■ **Task brief**
Retype word for word the lines of the data below, from the first to the one bearing "BiLoc (comp (diagK fun z b => ξ'", with that one included.

[Collected data]
********
/-- [folklore] **THE SECOND DEFECT WORD IS BI-LOCALISED AT THE PAIR `(p, p′)`** (full rate `δ` on each leg; the window costs `e^{δ(d+1)W}`): under §4's hypotheses,
`BiLoc ([diagK (ξ′·χ′∘legSite ρ), [diagK (ξ·χ∘legSite ρ), D]]) p p′ ((|ξ′|·(Cg′·e^{δR}·R)·e^{δ|ρ|₁}·e^{δ(d+1)W})·(|ξ|·B·(Cg·e^{δR}·R)·e^{δ|ρ|₁})) δ` — a CONTACT in the bond pair. -/
theorem biLoc_commCommDefect {D : MKer (d + 1) (Fib d)} {B : ℝ} {W : ℕ} (hB : ∀ x z a b, |D x z a b| ≤ B) (hwin : ∀ x z a b, D x z a b ≠ 0 → x - z ∈ cube (d + 1) W)
    {χ χ' : Site (d + 1) → ℝ} {Cg Cg' δ : ℝ} {p p' : Site (d + 1)} (hCg : 0 ≤ Cg) (hCg' : 0 ≤ Cg') (hδ : 0 ≤ δ)
    (hg : ∀ (κ : Fin (d + 1)) (w : Site (d + 1)), |χ (w + unitVec κ) - χ w| ≤ Cg * Real.exp (-δ * l1 (w - p)))
    (hg' : ∀ (κ : Fin (d + 1)) (w : Site (d + 1)), |χ' (w + unitVec κ) - χ' w| ≤ Cg' * Real.exp (-δ * l1 (w - p'))) (ρ : Site (d + 1)) (ξ ξ' : ℝ) :
    BiLoc (comp (diagK fun z b => ξ' * χ' (legSite ρ z b))
          (comp (diagK fun z b => ξ * χ (legSite ρ z b)) D - comp D (diagK fun z b => ξ * χ (legSite ρ z b)))
        - comp (comp (diagK fun z b => ξ * χ (legSite ρ z b)) D - comp D (diagK fun z b => ξ * χ (legSite ρ z b)))
          (diagK fun z b => ξ' * χ' (legSite ρ z b))) p p'
      ((|ξ'| * (Cg' * Real.exp (δ * (((d : ℝ) + 1) * W + 2 * l1 ρ)) * (((d : ℝ) + 1) * W + 2 * l1 ρ)) * Real.exp (δ * l1 ρ)
          * Real.exp (δ * (((d : ℝ) + 1) * W)))
        * (|ξ| * B * (Cg * Real.exp (δ * (((d : ℝ) + 1) * W + 2 * l1 ρ)) * (((d : ℝ) + 1) * W + 2 * l1 ρ)) * Real.exp (δ * l1 ρ))) δ := by
  intro x z a b
  have hBn : 0 ≤ B := (abs_nonneg _).trans (hB x z a b)
  have hRnn : 0 ≤ ((d : ℝ) + 1) * W + 2 * l1 ρ := by have := l1_nonneg ρ; positivity
  by_cases hD : D x z a b = 0
  · rw [commCommDefect_apply, hD, mul_zero, mul_zero, abs_zero]
    positivity
  have hxz := hwin x z a b hD
  have hzx : l1 (x - z) ≤ ((d : ℝ) + 1) * W := by
    have h := l1_le_of_mem_cube hxz
    push_cast at h
    exact h
  refine (abs_commCommDefect_le hB hwin hCg hCg' hδ hg hg' ρ ξ ξ' x z a b).trans ?_
  -- `e^{−δ|x − p′|}·e^{−δ|x − p|} ≤ e^{δ(d+1)W}·e^{−δ(|x − p| + |z − p′|)}`
  have t : l1 (z - p') ≤ l1 (z - x) + l1 (x - p') := l1_sub_triangle z x p'
  rw [l1_sub_symm z x] at t
  have key : Real.exp (-δ * l1 (x - p')) * Real.exp (-δ * l1 (x - p)) ≤ Real.exp (δ * (((d : ℝ) + 1) * W)) * Real.exp (-δ * (l1 (x - p) + l1 (z - p'))) := by
    rw [← Real.exp_add, ← Real.exp_add]
    exact Real.exp_le_exp.2 (by nlinarith [l1_nonneg (x - p), l1_nonneg (z - p')])
  set A : ℝ := |ξ'| * (Cg' * Real.exp (δ * (((d : ℝ) + 1) * W + 2 * l1 ρ)) * (((d : ℝ) + 1) * W + 2 * l1 ρ)) * Real.exp (δ * l1 ρ) with hA
  set A' : ℝ := |ξ| * B * (Cg * Real.exp (δ * (((d : ℝ) + 1) * W + 2 * l1 ρ)) * (((d : ℝ) + 1) * W + 2 * l1 ρ)) * Real.exp (δ * l1 ρ) with hA'
  have hA0 : 0 ≤ A := by rw [hA]; positivity
  have hA0' : 0 ≤ A' := by rw [hA']; positivity
  calc A * Real.exp (-δ * l1 (x - p')) * (A' * Real.exp (-δ * l1 (x - p)))
      = A * A' * (Real.exp (-δ * l1 (x - p')) * Real.exp (-δ * l1 (x - p))) := by ring
    _ ≤ A * A' * (Real.exp (δ * (((d : ℝ) + 1) * W)) * Real.exp (-δ * (l1 (x - p) + l1 (z - p')))) :=
        mul_le_mul_of_nonneg_left key (mul_nonneg hA0 hA0')
    _ = _ := by ring

/-! ## §6 The weight route (no oscillation): a DECAYING weight against a bounded finite-window kernel (the record's `ξ·χ = (n⁴∕2)·bmGaugeAt …` is itself `O(1)` and
`ℓ¹`-decaying, while g29's crude gradient envelope has the weight's own size, so across an1's `2n`-window the gain route of §3–§5 LOSES a power of `n`; §3–§5 serve a
pricing author holding a sharper gradient letter, e.g. `AxialRibbon`'s interior one) -/

/-- [folklore] A decaying weight read at a leg site: `|χ (legSite ρ x a)| ≤ Cχ·e^{δ|ρ|₁}·e^{−δ|x − p|₁}` (`Cχ, δ ≥ 0`). -/
theorem abs_weight_legSite_le {χ : Site (d + 1) → ℝ} {Cχ δ : ℝ} {p : Site (d + 1)} (hCχ : 0 ≤ Cχ) (hδ : 0 ≤ δ)
    (hχ : ∀ w, |χ w| ≤ Cχ * Real.exp (-δ * l1 (w - p))) (ρ x : Site (d + 1)) (a : Fib d) :
    |χ (legSite ρ x a)| ≤ Cχ * Real.exp (δ * l1 ρ) * Real.exp (-δ * l1 (x - p)) :=
  (hχ _).trans (by rw [mul_assoc]; exact mul_le_mul_of_nonneg_left (exp_legSite_le hδ ρ x p a) hCχ)

/-- [folklore] **THE FIRST DEFECT WORD BY THE WEIGHT'S OWN ENVELOPE** (no oscillation): for `|D x z a b| ≤ B`, a weight with `|χ w| ≤ Cχ·e^{−δ|w − p|₁}`, lock `ξ`, legs root `ρ`:
`|([diagK (ξ·χ∘legSite ρ), D]) x z a b| ≤ |ξ|·(Cχ·e^{δ|ρ|₁})·B·(e^{−δ|x − p|₁} + e^{−δ|z − p|₁})`. -/
theorem abs_commDefect_le_of_weight {D : MKer (d + 1) (Fib d)} {B : ℝ} (hB : ∀ x z a b, |D x z a b| ≤ B)
    {χ : Site (d + 1) → ℝ} {Cχ δ : ℝ} {p : Site (d + 1)} (hCχ : 0 ≤ Cχ) (hδ : 0 ≤ δ) (hχ : ∀ w, |χ w| ≤ Cχ * Real.exp (-δ * l1 (w - p)))
    (ρ : Site (d + 1)) (ξ : ℝ) (x z : Site (d + 1)) (a b : Fib d) :
    |(comp (diagK fun z b => ξ * χ (legSite ρ z b)) D - comp D (diagK fun z b => ξ * χ (legSite ρ z b))) x z a b|
      ≤ |ξ| * (Cχ * Real.exp (δ * l1 ρ)) * B * (Real.exp (-δ * l1 (x - p)) + Real.exp (-δ * l1 (z - p))) := by
  have hBn : 0 ≤ B := (abs_nonneg _).trans (hB x z a b)
  rw [commDefect_apply, ← mul_sub, abs_mul, abs_mul]
  have hsub : |χ (legSite ρ x a) - χ (legSite ρ z b)| ≤ Cχ * Real.exp (δ * l1 ρ) * (Real.exp (-δ * l1 (x - p)) + Real.exp (-δ * l1 (z - p))) := by
    refine (abs_sub _ _).trans ?_
    rw [mul_add]
    exact add_le_add (abs_weight_legSite_le hCχ hδ hχ ρ x a) (abs_weight_legSite_le hCχ hδ hχ ρ z b)
  calc |ξ| * |χ (legSite ρ x a) - χ (legSite ρ z b)| * |D x z a b|
      ≤ |ξ| * (Cχ * Real.exp (δ * l1 ρ) * (Real.exp (-δ * l1 (x - p)) + Real.exp (-δ * l1 (z - p)))) * B :=
        mul_le_mul (mul_le_mul_of_nonneg_left hsub (abs_nonneg _)) (hB x z a b) (abs_nonneg _) (by positivity)
    _ = _ := by ring

/-- [folklore] **THE FIRST DEFECT WORD IS BI-LOCALISED AT `(p, p)` BY THE WEIGHT ROUTE** (rate `δ∕2`; the finite window `cube (d+1) W` of `D` costs `e^{(δ∕2)(d+1)W}`):
`BiLoc ([diagK (ξ·χ∘legSite ρ), D]) p p (2·(|ξ|·(Cχ·e^{δ|ρ|₁})·B)·e^{(δ∕2)(d+1)W}) (δ∕2)`. -/
theorem biLoc_commDefect_of_weight {D : MKer (d + 1) (Fib d)} {B : ℝ} {W : ℕ} (hB : ∀ x z a b, |D x z a b| ≤ B)
    (hwin : ∀ x z a b, D x z a b ≠ 0 → x - z ∈ cube (d + 1) W) {χ : Site (d + 1) → ℝ} {Cχ δ : ℝ} {p : Site (d + 1)} (hCχ : 0 ≤ Cχ) (hδ : 0 ≤ δ)
    (hχ : ∀ w, |χ w| ≤ Cχ * Real.exp (-δ * l1 (w - p))) (ρ : Site (d + 1)) (ξ : ℝ) :
    BiLoc (comp (diagK fun z b => ξ * χ (legSite ρ z b)) D - comp D (diagK fun z b => ξ * χ (legSite ρ z b))) p p
      (2 * (|ξ| * (Cχ * Real.exp (δ * l1 ρ)) * B) * Real.exp (δ / 2 * (((d : ℝ) + 1) * W))) (δ / 2) := by
  intro x z a b
  have hBn : 0 ≤ B := (abs_nonneg _).trans (hB x z a b)
  by_cases hD : D x z a b = 0
  · rw [commDefect_apply, hD, mul_zero, abs_zero]
    positivity
  have hxz : l1 (x - z) ≤ ((d : ℝ) + 1) * W := by have h := l1_le_of_mem_cube (hwin x z a b hD); push_cast at h; exact h
  refine (abs_commDefect_le_of_weight hB hCχ hδ hχ ρ ξ x z a b).trans ?_
  have t1 : l1 (z - p) ≤ l1 (z - x) + l1 (x - p) := l1_sub_triangle z x p
  have t2 : l1 (x - p) ≤ l1 (x - z) + l1 (z - p) := l1_sub_triangle x z p
  rw [l1_sub_symm z x] at t1
  have k1 : δ * l1 (z - p) ≤ δ * l1 (x - z) + δ * l1 (x - p) := by nlinarith [l1_nonneg (x - z)]
  have k2 : δ * l1 (x - p) ≤ δ * l1 (x - z) + δ * l1 (z - p) := by nlinarith [l1_nonneg (x - z)]
  have k3 : δ * l1 (x - z) ≤ δ * (((d : ℝ) + 1) * W) := mul_le_mul_of_nonneg_left hxz hδ
  have e1 : Real.exp (-δ * l1 (x - p)) ≤ Real.exp (δ / 2 * (((d : ℝ) + 1) * W)) * Real.exp (-(δ / 2) * (l1 (x - p) + l1 (z - p))) := by
    rw [← Real.exp_add]; exact Real.exp_le_exp.2 (by linarith)
  have e2 : Real.exp (-δ * l1 (z - p)) ≤ Real.exp (δ / 2 * (((d : ℝ) + 1) * W)) * Real.exp (-(δ / 2) * (l1 (x - p) + l1 (z - p))) := by
    rw [← Real.exp_add]; exact Real.exp_le_exp.2 (by linarith)
  have hA : 0 ≤ |ξ| * (Cχ * Real.exp (δ * l1 ρ)) * B := by positivity
  calc |ξ| * (Cχ * Real.exp (δ * l1 ρ)) * B * (Real.exp (-δ * l1 (x - p)) + Real.exp (-δ * l1 (z - p)))
      ≤ |ξ| * (Cχ * Real.exp (δ * l1 ρ)) * B
          * (2 * (Real.exp (δ / 2 * (((d : ℝ) + 1) * W)) * Real.exp (-(δ / 2) * (l1 (x - p) + l1 (z - p))))) :=
        mul_le_mul_of_nonneg_left (by linarith) hA
    _ = _ := by ring

/-- [folklore] **THE SECOND DEFECT WORD BY THE WEIGHT ROUTE, ENTRYWISE**: weights `χ` (envelope from `p`, lock `ξ`) and `χ′` (from `p′`, lock `ξ′`), `|D| ≤ B`:
`|([diagK (ξ′·χ′∘legSite ρ), [diagK (ξ·χ∘legSite ρ), D]]) x z a b| ≤ (|ξ′|·(Cχ′·e^{δ|ρ|₁})·(e^{−δ|x − p′|₁} + e^{−δ|z − p′|₁}))·(|ξ|·(Cχ·e^{δ|ρ|₁})·B·(e^{−δ|x − p|₁} + e^{−δ|z − p|₁}))`. -/
theorem abs_commCommDefect_le_of_weight {D : MKer (d + 1) (Fib d)} {B : ℝ} (hB : ∀ x z a b, |D x z a b| ≤ B)
    {χ χ' : Site (d + 1) → ℝ} {Cχ Cχ' δ : ℝ} {p p' : Site (d + 1)} (hCχ : 0 ≤ Cχ) (hCχ' : 0 ≤ Cχ') (hδ : 0 ≤ δ)
    (hχ : ∀ w, |χ w| ≤ Cχ * Real.exp (-δ * l1 (w - p))) (hχ' : ∀ w, |χ' w| ≤ Cχ' * Real.exp (-δ * l1 (w - p'))) (ρ : Site (d + 1)) (ξ ξ' : ℝ)
    (x z : Site (d + 1)) (a b : Fib d) :
    |(comp (diagK fun z b => ξ' * χ' (legSite ρ z b))
          (comp (diagK fun z b => ξ * χ (legSite ρ z b)) D - comp D (diagK fun z b => ξ * χ (legSite ρ z b)))
        - comp (comp (diagK fun z b => ξ * χ (legSite ρ z b)) D - comp D (diagK fun z b => ξ * χ (legSite ρ z b)))
          (diagK fun z b => ξ' * χ' (legSite ρ z b))) x z a b|
      ≤ (|ξ'| * (Cχ' * Real.exp (δ * l1 ρ)) * (Real.exp (-δ * l1 (x - p')) + Real.exp (-δ * l1 (z - p'))))
        * (|ξ| * (Cχ * Real.exp (δ * l1 ρ)) * B * (Real.exp (-δ * l1 (x - p)) + Real.exp (-δ * l1 (z - p)))) := by
  have hBn : 0 ≤ B := (abs_nonneg _).trans (hB x z a b)
  have h3 := abs_commDefect_le_of_weight hB hCχ hδ hχ ρ ξ x z a b
  rw [commDefect_apply] at h3
  rw [commCommDefect_apply, abs_mul]
  refine mul_le_mul ?_ h3 (abs_nonneg _) (by positivity)
  rw [← mul_sub, abs_mul]
  have hsub : |χ' (legSite ρ x a) - χ' (legSite ρ z b)| ≤ Cχ' * Real.exp (δ * l1 ρ) * (Real.exp (-δ * l1 (x - p')) + Real.exp (-δ * l1 (z - p'))) := by
    refine (abs_sub _ _).trans ?_
    rw [mul_add]
    exact add_le_add (abs_weight_legSite_le hCχ' hδ hχ' ρ x a) (abs_weight_legSite_le hCχ' hδ hχ' ρ z b)
  exact (mul_le_mul_of_nonneg_left hsub (abs_nonneg ξ')).trans (le_of_eq (by ring))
********
■ **Output for this task**
/-- [folklore] **THE SECOND DEFECT WORD IS BI-LOCALISED AT THE PAIR `(p, p′)`** (full rate `δ` on each leg; the window costs `e^{δ(d+1)W}`): under §4's hypotheses,
`BiLoc ([diagK (ξ′·χ′∘legSite ρ), [diagK (ξ·χ∘legSite ρ), D]]) p p′ ((|ξ′|·(Cg′·e^{δR}·R)·e^{δ|ρ|₁}·e^{δ(d+1)W})·(|ξ|·B·(Cg·e^{δR}·R)·e^{δ|ρ|₁})) δ` — a CONTACT in the bond pair. -/
theorem biLoc_commCommDefect {D : MKer (d + 1) (Fib d)} {B : ℝ} {W : ℕ} (hB : ∀ x z a b, |D x z a b| ≤ B) (hwin : ∀ x z a b, D x z a b ≠ 0 → x - z ∈ cube (d + 1) W)
    {χ χ' : Site (d + 1) → ℝ} {Cg Cg' δ : ℝ} {p p' : Site (d + 1)} (hCg : 0 ≤ Cg) (hCg' : 0 ≤ Cg') (hδ : 0 ≤ δ)
    (hg : ∀ (κ : Fin (d + 1)) (w : Site (d + 1)), |χ (w + unitVec κ) - χ w| ≤ Cg * Real.exp (-δ * l1 (w - p)))
    (hg' : ∀ (κ : Fin (d + 1)) (w : Site (d + 1)), |χ' (w + unitVec κ) - χ' w| ≤ Cg' * Real.exp (-δ * l1 (w - p'))) (ρ : Site (d + 1)) (ξ ξ' : ℝ) :
    BiLoc (comp (diagK fun z b => ξ' * χ' (legSite ρ z b))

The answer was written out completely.